Apple Intelligence and the DMA. The Digital Markets Act designates Apple as a gatekeeper, and Apple responded by delaying the rollout of Apple Intelligence across the EU. On-device testing was only possible in the iOS Simulator on macOS, not on a physical device. Battery consumption, real haptic feedback, and genuine mobile usage patterns could not be measured. That limits the external validity of the on-device findings, but it is also a useful finding in itself: platform-specific AI features can disappear from a target market overnight due to regulation.
✦Feedback from the field
Two Flutter developers reviewed the architecture as part of the thesis.
Milan (WOW WONEN) confirmed the factory pattern as a sound starting point but flagged five things to improve before production: evolve toward dependency injection and Riverpod providers, keep fallback output formats consistent, use runtime capability checks instead of version checks, centralise streaming state management, and write explicit mocks for timeout and API failure scenarios.

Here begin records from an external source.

import Literature.NumberTheory.GaloisRepresentations.WeakAbelianDirectSummand
import Literature.NumberTheory.GaloisRepresentations.FrobeniusDensityOneProofs
import Literature.NumberTheory.GaloisRepresentations.ArtinRestriction
import HarnessLib

/-!
# Weak abelian direct summands: stability under restriction to a finite extension (proofs)

Topic `NumberTheory/GaloisRepresentations`; namespace
`Literature.NumberTheory.GaloisRepresentations`.  A *proofs* file (theorems only; no definition,
no named fact), sibling of `WeakAbelianDirectSummand.lean` (Böckle–Hui 2025, Def. 2.3
`FramedGaloisRep.WeaklyDivides`; the named fact `exists_heckeCharacter_of_weaklyDivides` =
Thm. 1.1).

The first step of the printed proof of Theorem 1.1 (BH §2.7: "For any finite field extension
`L/K`, the restriction `ρ_ℓ|_{Gal_L}` is also `E`-rational. Since the local algebraicity of `ψ_ℓ`
follows from the local algebraicity of `ψ_ℓ|_{Gal_L}`, we may assume that the algebraic monodromy
group `G_ℓ` is connected by replacing `K` by some finite extension") uses tacitly that the weak
divisibility `ψ ∣_w ρ` survives the restriction.  For a character `ψ` this is proved here:

* `hasDirichletDensity_zero_of_forall_under_mem`, `hasDirichletDensity_zero_setOf_under_mem`,
  `hasDirichletDensity_one_setOf_under_mem` —
  **density one lifts along a finite extension** `K ⊆ L`: if `𝓛` has Dirichlet density one among
  the places of `K`, then `{w : w ∩ K ∈ 𝓛}` has Dirichlet density one among the places of `L`
  (the degree-one places carry the density; counting step
  `primeNormCount_le_mul_primeNormCount_of_forall_under_mem` of `FrobeniusDensityOneProofs.lean`).
* `det_scalar_pow_sub_pow_eq_zero_of_det_scalar_sub_eq_zero` — if `a` is an eigenvalue of `M`
  (`det (a - M) = 0`) then `aᵏ` is an eigenvalue of `Mᵏ`.
* **`FramedGaloisRep.WeaklyDivides.restrictField`** — for a character `ψ : Γ_K →ₜ* GL_1(A)` weakly
  dividing `ρ : Γ_K →ₜ* GL_n(A)`, the restriction `ψ|_{Γ_L}` weakly divides `ρ|_{Γ_L}` for every
  finite extension `L/K` of number fields: over `w ∣ v`, `v ∈ 𝓛`, both restrictions are unramified
  (`FramedGaloisRep.isUnramifiedAt_restrictField`) and an arithmetic Frobenius `τ` at `𝔔 ∣ w`
  restricts to `Frob_𝔓^{f(w|v)}` modulo inertia (`exists_primesAbove_restrict`), so
  `ψ|_L(τ) = ψ(φ)^f`, `ρ|_L(τ) = ρ(φ)^f`, and `ψ(φ)` an eigenvalue of `ρ(φ)` gives `ψ(φ)^f` an
  eigenvalue of `ρ(φ)^f`.

## References

* G. Böckle, C.-Y. Hui, Math. Ann. 393 (2025), Def. 2.3 and §2.7 (proof of Thm. 1.1, first
  reduction). [BockleHui2025]
* J. Neukirch, *Algebraic Number Theory* (1999), Ch. I §9, VII §13. [NeukirchANT1999]
-/

noncomputable section

open NumberField IsDedekindDomain Filter Topology Polynomial
open scoped Classical

namespace Literature.NumberTheory.GaloisRepresentations

open Literature.NumberTheory.LFunctions Literature.NumberTheory.LFunctions.NumberField

/-! ### Density one lifts along a finite extension -/

section Density

variable {F : Type*} [Field F] [NumberField F] {M : Type*} [Field M] [NumberField M] [Algebra F M]

/-- **A set of places of `M` lying (in degree one) over a density-zero set of places of `F` has
density zero** (among the places of `M`): if every `w ∈ X` of prime absolute norm has
`w ∩ F ∈ Z` with `d(Z) = 0`, then `d(X) = 0`.  Writing `Σ_{w ∈ X} Nw^{-s}` as its degree-one part
plus a bounded rest (`tsum_indicator_absNorm_eq_primeSeries_add`,
`exists_bound_tsum_not_prime_absNorm`), the degree-one part is
`≤ 2^{[M:ℚ]} Σ_{v ∈ Z} Nv^{-s} = o(log (1/(s-1)))`
(`primeNormCount_le_mul_primeNormCount_of_forall_under_mem`,
`tendsto_tsum_indicator_div_log_zero`), while `Σ_w Nw^{-s} ∼ log (1/(s-1))`. [folklore] -/
theorem hasDirichletDensity_zero_of_forall_under_mem {X : Set (HeightOneSpectrum (𝓞 M))}
    {Z : Set (HeightOneSpectrum (𝓞 F))}
    (H : ∀ w ∈ X, (Ideal.absNorm w.asIdeal).Prime → w.under (𝓞 F) ∈ Z)
    (hZ : HasDirichletDensity F Z 0) : HasDirichletDensity M X 0 := by
  set d : ℝ := (2 : ℝ) ^ Module.finrank ℚ M with hd
  have hd0 : 0 ≤ d := pow_nonneg zero_le_two _
  obtain ⟨B, hB⟩ := exists_bound_tsum_not_prime_absNorm (K := M)
  have hℓ := PrimeSum.tendsto_log_one_div_sub_one
  -- (1) the numerator over `log (1/(s-1))` tends to `0`
  have hZlog := tendsto_tsum_indicator_div_log_zero hZ
  have hnum : Tendsto (fun s : ℝ => (∑' w : HeightOneSpectrum (𝓞 M),
      if w ∈ X then (Ideal.absNorm w.asIdeal : ℝ) ^ (-s) else 0) / Real.log (1 / (s - 1)))
      (𝓝[>] (1 : ℝ)) (𝓝 0) := by
    have hup : Tendsto (fun s : ℝ => d * ((∑' v : HeightOneSpectrum (𝓞 F),
        if v ∈ Z then (Ideal.absNorm v.asIdeal : ℝ) ^ (-s) else 0) / Real.log (1 / (s - 1))) +
        B / Real.log (1 / (s - 1))) (𝓝[>] (1 : ℝ)) (𝓝 (d * 0 + 0)) :=
      (hZlog.const_mul d).add (tendsto_const_nhds.div_atTop hℓ)
    rw [mul_zero, add_zero] at hup
    refine tendsto_of_tendsto_of_tendsto_of_le_of_le' tendsto_const_nhds hup ?_ ?_
    · filter_upwards [PrimeSum.eventually_log_pos] with s hlog
      exact div_nonneg (tsum_indicator_nonneg X s) hlog.le
    · filter_upwards [PrimeSum.eventually_log_pos, PrimeSum.eventually_one_lt] with s hlog hs
      rw [mul_div_assoc', ← add_div]
      refine div_le_div_of_nonneg_right ?_ hlog.le
      rw [tsum_indicator_absNorm_eq_primeSeries_add X hs]
      refine add_le_add ?_ ?_
      · -- degree-one part
        calc primeSeries (fun p => (primeNormCount M X p : ℝ)) s
            ≤ primeSeries (fun p => d * (primeNormCount F Z p : ℝ)) s := by
              refine primeSeries_mono (abs_primeNormCount_le X)
                (Bg := d * (2 : ℝ) ^ Module.finrank ℚ F) (fun p => ?_)
                (fun p => primeNormCount_le_mul_primeNormCount_of_forall_under_mem H p) hs
              rw [abs_mul, abs_of_nonneg hd0]
              exact mul_le_mul_of_nonneg_left (abs_primeNormCount_le _ p) hd0
          _ = d * primeSeries (fun p => (primeNormCount F Z p : ℝ)) s := by
              rw [primeSeries_def, primeSeries_def, ← tsum_mul_left]
              exact tsum_congr fun p => by ring
          _ ≤ d * ∑' v : HeightOneSpectrum (𝓞 F),
                if v ∈ Z then (Ideal.absNorm v.asIdeal : ℝ) ^ (-s) else 0 := by
              refine mul_le_mul_of_nonneg_left ?_ hd0
              rw [← tsum_prime_absNorm_eq_primeSeries Z hs]
              refine (summable_indicator_absNorm_rpow_neg _ hs).tsum_le_tsum (fun v => ?_)
                (summable_indicator_absNorm_rpow_neg _ hs)
              split_ifs with h1 h2 h2
              · exact le_rfl
              · exact absurd h1.1 h2
              · exact absNorm_rpow_neg_nonneg v s
              · exact le_rfl
      · -- degree `≥ 2` part
        refine le_trans ?_ (hB s hs)
        refine (summable_indicator_absNorm_rpow_neg _ hs).tsum_le_tsum (fun w => ?_)
          (summable_indicator_absNorm_rpow_neg _ hs)
        by_cases h1 : w ∈ X ∧ ¬ (Ideal.absNorm w.asIdeal).Prime
        · rw [if_pos h1, if_pos h1.2]
        · rw [if_neg h1]
          split_ifs
          · exact le_rfl
          · exact absNorm_rpow_neg_nonneg w s
  -- (2) the denominator over `log (1/(s-1))` tends to `1`
  have hden := tendsto_tsum_indicator_absNorm_div_log (hasStrongDirichletDensity_univ M)
  simp only [Set.mem_univ, if_true] at hden
  -- (3) the ratio
  have h := hnum.div hden one_ne_zero
  rw [zero_div] at h
  refine h.congr' ?_
  filter_upwards [PrimeSum.eventually_log_pos] with s hlog
  rw [Pi.div_apply, div_div_div_cancel_right₀ hlog.ne']

/-- **The places of `M` over a density-zero set of places of `F` have density zero.** [folklore] -/
theorem hasDirichletDensity_zero_setOf_under_mem {Z : Set (HeightOneSpectrum (𝓞 F))}
    (hZ : HasDirichletDensity F Z 0) :
    HasDirichletDensity M {w : HeightOneSpectrum (𝓞 M) | w.under (𝓞 F) ∈ Z} 0 :=
  hasDirichletDensity_zero_of_forall_under_mem (M := M)
    (X := {w : HeightOneSpectrum (𝓞 M) | w.under (𝓞 F) ∈ Z}) (Z := Z) (fun _ hw _ => hw) hZ

/-- **Density one lifts along a finite extension**: if `𝓛` has Dirichlet density one among the
finite places of `F`, then the set of places of `M ⊇ F` lying over `𝓛` has Dirichlet density
one. [folklore] -/
theorem hasDirichletDensity_one_setOf_under_mem {𝓛 : Set (HeightOneSpectrum (𝓞 F))}
    (h𝓛 : HasDirichletDensity F 𝓛 1) :
    HasDirichletDensity M {w : HeightOneSpectrum (𝓞 M) | w.under (𝓞 F) ∈ 𝓛} 1 := by
  have hZ : HasDirichletDensity F 𝓛ᶜ 0 := by
    have := h𝓛.compl
    rwa [sub_self] at this
  have h0 := (hasDirichletDensity_zero_setOf_under_mem (M := M) hZ).compl
  rw [sub_zero] at h0
  refine h0.congr_set (Set.ext fun w => ?_)
  simp only [Set.mem_compl_iff, Set.mem_setOf_eq, not_not]

end Density

/-! ### Eigenvalues of powers -/

/-- If `a` is an eigenvalue of `M`, i.e. `det (a·1 - M) = 0`, then `aᵏ` is an eigenvalue of
`Mᵏ`: `a·1 - M` divides `aᵏ·1 - Mᵏ` (they commute). [folklore] -/
theorem det_scalar_pow_sub_pow_eq_zero_of_det_scalar_sub_eq_zero {R : Type*} [CommRing R]
    {m : Type*} [Fintype m] [DecidableEq m] {a : R} {M : Matrix m m R}
    (h : (Matrix.scalar m a - M).det = 0) (k : ℕ) :
    (Matrix.scalar m (a ^ k) - M ^ k).det = 0 := by
  rw [map_pow]
  obtain ⟨S, hS⟩ := (Matrix.scalar_commute a (fun r => Commute.all a r) M).sub_dvd_pow_sub_pow k
  rw [hS, Matrix.det_mul, h, zero_mul]

/-! ### Weak divisibility survives restriction to a finite extension -/

namespace FramedGaloisRep

variable {K : Type*} [Field K] [NumberField K] {L : Type*} [Field L] [NumberField L]
  [Algebra K L] {A : Type*} [CommRing A] [TopologicalSpace A] {n : ℕ}

/-- For a character `ψ`, `charpoly ψ(σ) ∣ charpoly ρ(σ)` iff `det (ψ(σ)₀₀·1 - ρ(σ)) = 0`
(`charpoly ψ(σ) = X - ψ(σ)₀₀`, `Polynomial.dvd_iff_isRoot`, `Matrix.eval_charpoly`). [folklore] -/
theorem charpoly_dvd_charpoly_iff_det_eq_zero {F' : Type*} [Field F']
    (ψ : FramedGaloisRep F' A 1) (ρ : FramedGaloisRep F' A n) (σ : Field.absoluteGaloisGroup F') :
    FramedRep.charpoly ψ σ ∣ FramedRep.charpoly ρ σ ↔
      (Matrix.scalar (Fin n) (((ψ σ : GL (Fin 1) A) : Matrix (Fin 1) (Fin 1) A) 0 0) -
        ((ρ σ : GL (Fin n) A) : Matrix (Fin n) (Fin n) A)).det = 0 := by
  rw [charpoly_eq_X_sub_C_det, dvd_iff_isRoot, IsRoot.def, FramedRep.charpoly, Matrix.eval_charpoly,
    Matrix.GeneralLinearGroup.val_det_apply, Matrix.det_fin_one]

/-- **Weak divisibility survives restriction** (the tacit first step of BH §2.7).  Let
`ψ : Γ_K →ₜ* GL_1(A)` be a character weakly dividing `ρ : Γ_K →ₜ* GL_n(A)` and `L/K` a finite
extension of number fields.  Then `ψ|_{Γ_L}` weakly divides `ρ|_{Γ_L}`: the places `w` of `L` over
the density-one set `𝓛` of Def. 2.3 form a set of density one
(`hasDirichletDensity_one_setOf_under_mem`); at such `w ∣ v` both restrictions are unramified
(`isUnramifiedAt_restrictField`), and for an arithmetic Frobenius `τ` at a prime `𝔔 ∣ w` of
`\bar ℤ_L` there are a prime `𝔓 ∣ v` of `\bar ℤ_K` and an arithmetic Frobenius `φ` at `𝔓` with
`res(τ) ≡ φ^{f(w|v)}` modulo `I_𝔓` (`exists_primesAbove_restrict`), so `ψ|_L(τ) = ψ(φ)^f` and
`ρ|_L(τ) = ρ(φ)^f`; as `ψ(φ)` is an eigenvalue of `ρ(φ)`, `ψ(φ)^f` is one of `ρ(φ)^f`.
[cite: BockleHui2025, §2.7 (proof of Theorem 1.1, first reduction) with Definition 2.3] -/
theorem WeaklyDivides.restrictField {K : Type*} [Field K] [NumberField K] (L : Type*) [Field L]
    [NumberField L] [Algebra K L] {ψ : FramedGaloisRep K A 1} {ρ : FramedGaloisRep K A n}
    (h : ψ.WeaklyDivides ρ) : (ψ.restrictField L).WeaklyDivides (ρ.restrictField L) := by
  obtain ⟨𝓛, h𝓛, hdiv⟩ := h
  refine ⟨{w | w.under (𝓞 K) ∈ 𝓛}, hasDirichletDensity_one_setOf_under_mem h𝓛, fun w hw => ?_⟩
  have hwv : w.asIdeal.under (𝓞 K) = (w.under (𝓞 K)).asIdeal := rfl
  obtain ⟨hρ, hψ, hd⟩ := hdiv _ hw
  refine ⟨ρ.isUnramifiedAt_restrictField hwv hρ, ψ.isUnramifiedAt_restrictField hwv hψ,
    fun 𝔔 h𝔔 τ hτ => ?_⟩
  -- the prime `𝔓 ∣ v` below `𝔔` and a Frobenius `φ` there
  obtain ⟨𝔓, h𝔓, -, hFr⟩ := exists_primesAbove_restrict K L hwv h𝔔
  obtain ⟨φ, hφ⟩ := HeightOneSpectrum.exists_isArithFrobAt_of_mem_primesAbove_holds h𝔓
  set f := w.asIdeal.inertiaDeg (𝓞 K) with hf
  have hrel := hFr τ hτ φ hφ
  have hρτ : (ρ.restrictField L) τ = ρ φ ^ f := by
    have h1 := hρ 𝔓 h𝔓 _ hrel
    rw [map_mul, map_inv, mul_inv_eq_one] at h1
    rw [FramedGaloisRep.restrictField_apply, h1, map_pow]
  have hψτ : (ψ.restrictField L) τ = ψ φ ^ f := by
    have h1 := hψ 𝔓 h𝔓 _ hrel
    rw [map_mul, map_inv, mul_inv_eq_one] at h1
    rw [FramedGaloisRep.restrictField_apply, h1, map_pow]
  -- eigenvalue of the power
  have hφdvd := hd 𝔓 h𝔓 φ hφ
  rw [charpoly_dvd_charpoly_iff_det_eq_zero] at hφdvd ⊢
  have ha : (((ψ.restrictField L) τ : GL (Fin 1) A) : Matrix (Fin 1) (Fin 1) A) 0 0 =
      ((((ψ φ : GL (Fin 1) A) : Matrix (Fin 1) (Fin 1) A) 0 0)) ^ f := by
    rw [hψτ, Units.val_pow_eq_pow_val]
    have hdet := Matrix.det_fin_one (((ψ φ : GL (Fin 1) A) : Matrix (Fin 1) (Fin 1) A) ^ f)
    rw [← hdet, Matrix.det_pow, Matrix.det_fin_one]
  have hM : (((ρ.restrictField L) τ : GL (Fin n) A) : Matrix (Fin n) (Fin n) A) =
      ((ρ φ : GL (Fin n) A) : Matrix (Fin n) (Fin n) A) ^ f := by
    rw [hρτ, Units.val_pow_eq_pow_val]
  rw [ha, hM]
  exact det_scalar_pow_sub_pow_eq_zero_of_det_scalar_sub_eq_zero hφdvd f

end FramedGaloisRep

end Literature.NumberTheory.GaloisRepresentations
import Mathlib.Analysis.SpecialFunctions.Pow.Real
import Mathlib.Algebra.Order.Chebyshev
import HarnessLib

/-!
# `TwTipContinuation` (stmt-HubbardSuperconductivity-1700), line `isogap-submodular-transport`,
# stub `stub_edgeOrder` — piece 3a(v): transferring an ensemble energy bound to one sector

Abstract bookkeeping (weights = sector probabilities of a grand-canonical trial state): if
`w_m ≥ 0`, `Σ_m w_m = 1`, `Σ_m w_m F(m) ≤ A` (ensemble variational bound), the second moment
`Σ_m w_m (2m − t)² ≤ V` is small and the target sector `n` lies ABOVE the mean (`g = 2n − t > 0`),
then a one-sided pair-addition cost `F(m+1) ≤ F(m) + C₀` (`m < n`) and an a-priori bound
`F(n) ≤ F(m) + B` (`m > n`) give
`F(n) ≤ A + C₀ (ρ/2 + (V + g²)/(4ρ)) + B V/g²` for every `ρ > 0`
(Chebyshev for the tail `m > n`, AM–GM `|n − m| ≤ ρ/2 + (n−m)²/(2ρ)` for the bulk). Folklore.
-/

noncomputable section

namespace Summit.HubbardSuperconductivity.TwTipContinuation.IsogapTransport

open Finset

/-- Iterating a one-step cost: `F(m + j) ≤ F(m) + C₀ j` while `m + j ≤ n`. [folklore] -/
theorem iterate_cost {F : ℕ → ℝ} {C₀ : ℝ} {n : ℕ} (hadd : ∀ m, m < n → F (m + 1) ≤ F m + C₀) :
    ∀ (j m : ℕ), m + j ≤ n → F (m + j) ≤ F m + C₀ * j := by
  intro j
  induction j with
  | zero => intro m _; simp
  | succ j ih =>
    intro m hm
    have h1 := ih m (by omega)
    have h2 := hadd (m + j) (by omega)
    rw [show m + (j + 1) = m + j + 1 by ring]
    push_cast
    linarith

/-- **Sector transfer.** See the module docstring. [folklore] -/
theorem sector_transfer {F w : ℕ → ℝ} {M n : ℕ} {A V C₀ B t ρ : ℝ} (hC₀ : 0 ≤ C₀) (hB : 0 ≤ B) (hρ : 0 < ρ)
    (hw : ∀ m ∈ Finset.range (M + 1), 0 ≤ w m) (hw1 : ∑ m ∈ Finset.range (M + 1), w m = 1)
    (hA : ∑ m ∈ Finset.range (M + 1), w m * F m ≤ A)
    (hV : ∑ m ∈ Finset.range (M + 1), w m * (2 * m - t) ^ 2 ≤ V) (hg : 0 < 2 * n - t)
    (hadd : ∀ m, m < n → F (m + 1) ≤ F m + C₀) (hbig : ∀ m ∈ Finset.range (M + 1), n < m → F n ≤ F m + B) :
    F n ≤ A + C₀ * (ρ / 2 + (V + (2 * n - t) ^ 2) / (4 * ρ)) + B * (V / (2 * n - t) ^ 2) := by
  set g : ℝ := 2 * n - t with hgdef
  -- pointwise: `F n ≤ F m + C₀ (ρ/2 + (n−m)²/(2ρ)) + B (2m−t)²/g²`
  have hpt : ∀ m ∈ Finset.range (M + 1),
      F n ≤ F m + C₀ * (ρ / 2 + ((n : ℝ) - m) ^ 2 / (2 * ρ)) + B * ((2 * m - t) ^ 2 / g ^ 2) := by
    intro m hm
    have hamgm : |(n : ℝ) - m| ≤ ρ / 2 + ((n : ℝ) - m) ^ 2 / (2 * ρ) := by
      rw [abs_le]
      have h := sq_nonneg (|(n : ℝ) - m| - ρ)
      have hsq : |(n : ℝ) - m| ^ 2 = ((n : ℝ) - m) ^ 2 := sq_abs _
      have key : |(n : ℝ) - m| ≤ ρ / 2 + ((n : ℝ) - m) ^ 2 / (2 * ρ) := by
        rw [show ρ / 2 + ((n : ℝ) - m) ^ 2 / (2 * ρ) = (ρ ^ 2 + ((n : ℝ) - m) ^ 2) / (2 * ρ) by field_simp,
          le_div_iff₀ (by positivity)]
        nlinarith [abs_nonneg ((n : ℝ) - m)]
      constructor
      · linarith [neg_abs_le ((n : ℝ) - m)]
      · linarith [le_abs_self ((n : ℝ) - m)]
    have hterm2 : 0 ≤ B * ((2 * m - t) ^ 2 / g ^ 2) := by positivity
    rcases le_or_gt m n with hle | hlt
    · obtain ⟨j, rfl⟩ : ∃ j, n = m + j := ⟨n - m, by omega⟩
      have h1 := iterate_cost hadd j m le_rfl
      have hj : (j : ℝ) = |((m + j : ℕ) : ℝ) - m| := by push_cast; rw [add_sub_cancel_left, Nat.abs_cast]
      have h2 : C₀ * (j : ℝ) ≤ C₀ * (ρ / 2 + (((m + j : ℕ) : ℝ) - m) ^ 2 / (2 * ρ)) := by
        rw [hj]; exact mul_le_mul_of_nonneg_left hamgm hC₀
      linarith
    · have h1 := hbig m hm hlt
      have htail : 1 ≤ (2 * m - t) ^ 2 / g ^ 2 := by
        rw [le_div_iff₀ (by positivity), one_mul]
        have : (n : ℝ) + 1 ≤ m := by exact_mod_cast hlt
        have h2 : g ≤ 2 * m - t := by rw [hgdef]; linarith
        nlinarith
      have h3 : B ≤ B * ((2 * m - t) ^ 2 / g ^ 2) := by nlinarith
      have h4 : 0 ≤ C₀ * (ρ / 2 + ((n : ℝ) - m) ^ 2 / (2 * ρ)) := by positivity
      linarith
  -- average with the weights
  have hsum : F n ≤ ∑ m ∈ Finset.range (M + 1), w m * (F m + C₀ * (ρ / 2 + ((n : ℝ) - m) ^ 2 / (2 * ρ)) +
      B * ((2 * m - t) ^ 2 / g ^ 2)) := by
    calc F n = ∑ m ∈ Finset.range (M + 1), w m * F n := by rw [← Finset.sum_mul, hw1, one_mul]
      _ ≤ _ := Finset.sum_le_sum fun m hm => mul_le_mul_of_nonneg_left (hpt m hm) (hw m hm)
  -- evaluate the averages
  have hsq : ∀ m : ℕ, ((n : ℝ) - m) ^ 2 ≤ ((2 * m - t) ^ 2 + g ^ 2) / 2 := fun m => by
    rw [hgdef]; nlinarith [sq_nonneg (2 * (m : ℝ) - t + (2 * n - t))]
  have hmid : ∑ m ∈ Finset.range (M + 1), w m * ((n : ℝ) - m) ^ 2 ≤ (V + g ^ 2) / 2 := by
    calc ∑ m ∈ Finset.range (M + 1), w m * ((n : ℝ) - m) ^ 2
        ≤ ∑ m ∈ Finset.range (M + 1), w m * (((2 * m - t) ^ 2 + g ^ 2) / 2) :=
          Finset.sum_le_sum fun m hm => mul_le_mul_of_nonneg_left (hsq m) (hw m hm)
      _ = (∑ m ∈ Finset.range (M + 1), w m * (2 * m - t) ^ 2 + (∑ m ∈ Finset.range (M + 1), w m) * g ^ 2) / 2 := by
          rw [Finset.sum_mul, ← Finset.sum_add_distrib, eq_div_iff (two_ne_zero), Finset.sum_mul]
          exact Finset.sum_congr rfl fun m _ => by ring
      _ ≤ (V + g ^ 2) / 2 := by rw [hw1, one_mul]; linarith
  have hexp : ∑ m ∈ Finset.range (M + 1), w m * (F m + C₀ * (ρ / 2 + ((n : ℝ) - m) ^ 2 / (2 * ρ)) +
      B * ((2 * m - t) ^ 2 / g ^ 2)) =
      ∑ m ∈ Finset.range (M + 1), w m * F m + C₀ * (ρ / 2) * ∑ m ∈ Finset.range (M + 1), w m +
        C₀ / (2 * ρ) * ∑ m ∈ Finset.range (M + 1), w m * ((n : ℝ) - m) ^ 2 +
        B / g ^ 2 * ∑ m ∈ Finset.range (M + 1), w m * (2 * m - t) ^ 2 := by
    rw [Finset.mul_sum, Finset.mul_sum, Finset.mul_sum, ← Finset.sum_add_distrib, ← Finset.sum_add_distrib,
      ← Finset.sum_add_distrib]
    exact Finset.sum_congr rfl fun m _ => by field_simp; ring
  rw [hexp, hw1, mul_one] at hsum
  have h1 : C₀ / (2 * ρ) * ∑ m ∈ Finset.range (M + 1), w m * ((n : ℝ) - m) ^ 2 ≤ C₀ / (2 * ρ) * ((V + g ^ 2) / 2) :=
    mul_le_mul_of_nonneg_left hmid (by positivity)
  have h2 : B / g ^ 2 * ∑ m ∈ Finset.range (M + 1), w m * (2 * m - t) ^ 2 ≤ B / g ^ 2 * V :=
    mul_le_mul_of_nonneg_left hV (by positivity)
  have e : C₀ * (ρ / 2) + C₀ / (2 * ρ) * ((V + g ^ 2) / 2) = C₀ * (ρ / 2 + (V + g ^ 2) / (4 * ρ)) := by
    field_simp; ring
  have e2 : B / g ^ 2 * V = B * (V / g ^ 2) := by field_simp
  linarith

/-- **Sector transfer (piece 3a(v) of `stub_edgeOrder`)**, closed form. [folklore] -/
theorem sectorTransfer_bound :
    ∀ (F w : ℕ → ℝ) (M n : ℕ) (A V C₀ B t ρ : ℝ), 0 ≤ C₀ → 0 ≤ B → 0 < ρ → (∀ m ∈ Finset.range (M + 1), 0 ≤ w m) → ∑ m ∈ Finset.range (M + 1), w m = 1 → ∑ m ∈ Finset.range (M + 1), w m * F m ≤ A → ∑ m ∈ Finset.range (M + 1), w m * (2 * m - t) ^ 2 ≤ V → 0 < 2 * n - t → (∀ m, m < n → F (m + 1) ≤ F m + C₀) → (∀ m ∈ Finset.range (M + 1), n < m → F n ≤ F m + B) → F n ≤ A + C₀ * (ρ / 2 + (V + (2 * n - t) ^ 2) / (4 * ρ)) + B * (V / (2 * n - t) ^ 2) :=
  fun _ _ _ _ _ _ _ _ _ _ hC₀ hB hρ hw hw1 hA hV hg hadd hbig => sector_transfer hC₀ hB hρ hw hw1 hA hV hg hadd hbig

end Summit.HubbardSuperconductivity.TwTipContinuation.IsogapTransport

Shannon (Goomyx) added two observations the architecture had missed: the cost of three sequential API calls stacks up fast at scale, and a sequential pipeline carries a cascade risk. If the output of model A is malformed or manipulated, it becomes the input of model B regardless of how well model B performs on its own. Output validation between pipeline steps is the fix.
✦What I took away
This project taught me things that go beyond technical skills. The gap between a working prototype and a production-ready application is not just about code quality. It is about fallback design, transparency for the user, architecture that survives regulation changes, and the kind of feedback you only get by showing your work to people who build real products every day.
The reflection conversations with Milan and Shannon shaped how I think about architecture now more than any tutorial did. Building something and having experienced developers challenge your decisions is exactly the kind of feedback I was hoping for, and it made me a better developer for it.